* [WORK TO COMPLETE]: Only those lines running from the start of the listing below through the line that holds "cancellation, the η²-factorised" are to be written out, exactly and in full.

•••••

import Summits.HubbardSuperconductivity.HubbardSuperconductivity.Theorems.AnisotropyChordTransferFibre3RowCBand
import Summits.HubbardSuperconductivity.HubbardSuperconductivity.Theorems.AnisotropyChordTransferFibre3RowCL2N04143

/-!
# Route `AnisotropyChord` / H0 rotor rung, LEVEL 2 row C (KT-2b), BANDED η-FACTORISED SHARP program: the cell `ν ∈ [4143, 4972]/10⁶`, `a ∈ [2/5, 1/2]`

One `(ν, a)`-cell of the `∀L ≥ 128` kernel certificate of the off-pole tail bound (KT-2b″) with the PartN41-E §1 window-shell
cancellation, the η²-factorised evaluation AND the manifold t-band in the `t·R̄` slots (`…RowCBand`: `rowCEFT`):
★ `cellT04143C04000W05000_rowC` : `RowC.rowCCellCheckFT colN04143 2/5 1/2 446/100 127/100 (50, 24) = true` (one kernel `decide`), composed with
`RowC.offPoleTail_of_rowCCheckFT`, the column's X-sum bracket `xsN04143` and p2's `colN04143_check`:
★★ `offPoleTailT_cellN04143C04000W05000`: for EVERY `L ≥ 128` and every ground two-magnon profile (`0 ≤ Δ < 1`) with `ν`, `a` in the cell,
`‖R′‖² − P − lowN ≤ (127/100)·η_eff·(2ε₁ − T⁺)·U`.  (Supersedes the crude/sharp constants of `…RowCL2N/L2S04143…` on this cell.)
Prover seat `hubbard-h0-rotor-p1` g28–g29 (route lead); helper for piece A = stmt-HubbardSuperconductivity-23918 of rung 19089
(`--supports`, helper class).  Nothing here proves superconductivity in the Hubbard model; one kernel-certified piece of ONE
conditional reduction (the GM₃ ∀L certificate, Level-2 row C = KT-2b); the rotor TARGET as originally worded stays FALSE (g15 verdict).
Mathlib + the tree only; no sorry.  Generated by p1 g28–g29 rowc/mkfiles.py (HOME/hubbard-h0-rotor-p1/rowc/).
-/

set_option linter.dupNamespace false
set_option autoImplicit false

open Literature.Analysis.ValidatedNumerics

namespace Summit.HubbardSuperconductivity.HubbardSuperconductivity.Theorems.AnisotropyChord.Transfer.Fibre3.L2.KT2b

open L2.N1

/-- ★ the banded η-factorised sharp row-C `RExpr` cell check passes with `b = 127/100` on `a ∈ [2/5, 1/2]` over the column `colN04143`. -/
theorem cellT04143C04000W05000_rowC :
    RowC.rowCCellCheckFT colN04143 ((2 : ℚ) / 5) ((1 : ℚ) / 2) ((446 : ℚ) / 100) ((127 : ℚ) / 100) (50, 24) = true := by
  decide +kernel

/-- ★★ on this cell, for EVERY `L ≥ 128` and every ground profile: `‖R′‖² − P − lowN ≤ (127/100)·η_eff·(2ε₁ − T⁺)·U`. -/
theorem offPoleTailT_cellN04143C04000W05000 (L : ℕ) [NeZero L] (hL : 128 ≤ L) {Δ lam2 : ℝ} {f : Tor L → ℝ} (hΔ0 : 0 ≤ Δ) (hΔ1 : Δ < 1)
    (hf : IsGroundTwoMagnon L Δ lam2 f)
    (hν1 : (4143 : ℝ) / 1000000 ≤ lam2 / (2 * Real.pi / L) ^ 2) (hν2 : lam2 / (2 * Real.pi / L) ^ 2 ≤ (4972 : ℝ) / 1000000)
    (ha1 : ((2 : ℝ) / 5) ≤ Δ * f (K1 L)) (ha2 : Δ * f (K1 L) ≤ ((1 : ℝ) / 2)) :
    (ip L (resid L Δ f) (resid L Δ f)).re - polePart L Δ f - lowNormPart L Δ f
      ≤ ((127 : ℝ) / 100) * etaEff L lam2 * (2 * eps1 L - Tplus L Δ f) * Uunit L Δ f := by
  have h := RowC.offPoleTail_of_rowCCheckFT L colN04143 ((2 : ℚ) / 5) ((1 : ℚ) / 2) ((446 : ℚ) / 100) ((127 : ℚ) / 100) (50, 24) 1000000
    cellT04143C04000W05000_rowC colN04143_check xsN04143 hL hΔ0 hΔ1 hf
    (by simpa [colN04143] using hν1) (by simpa [colN04143] using hν2) (by push_cast; simpa using ha1) (by push_cast; simpa using ha2)
  simpa using h

end Summit.HubbardSuperconductivity.HubbardSuperconductivity.Theorems.AnisotropyChord.Transfer.Fibre3.L2.KT2b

•••••

* [FINISHED EXERCISE]:
import Summits.HubbardSuperconductivity.HubbardSuperconductivity.Theorems.AnisotropyChordTransferFibre3RowCBand
import Summits.HubbardSuperconductivity.HubbardSuperconductivity.Theorems.AnisotropyChordTransferFibre3RowCL2N04143

/-!
# Route `AnisotropyChord` / H0 rotor rung, LEVEL 2 row C (KT-2b), BANDED η-FACTORISED SHARP program: the cell `ν ∈ [4143, 4972]/10⁶`, `a ∈ [2/5, 1/2]`

One `(ν, a)`-cell of the `∀L ≥ 128` kernel certificate of the off-pole tail bound (KT-2b″) with the PartN41-E §1 window-shell
cancellation, the η²-factorised evaluation AND the manifold t-band in the `t·R̄` slots (`…RowCBand`: `rowCEFT`):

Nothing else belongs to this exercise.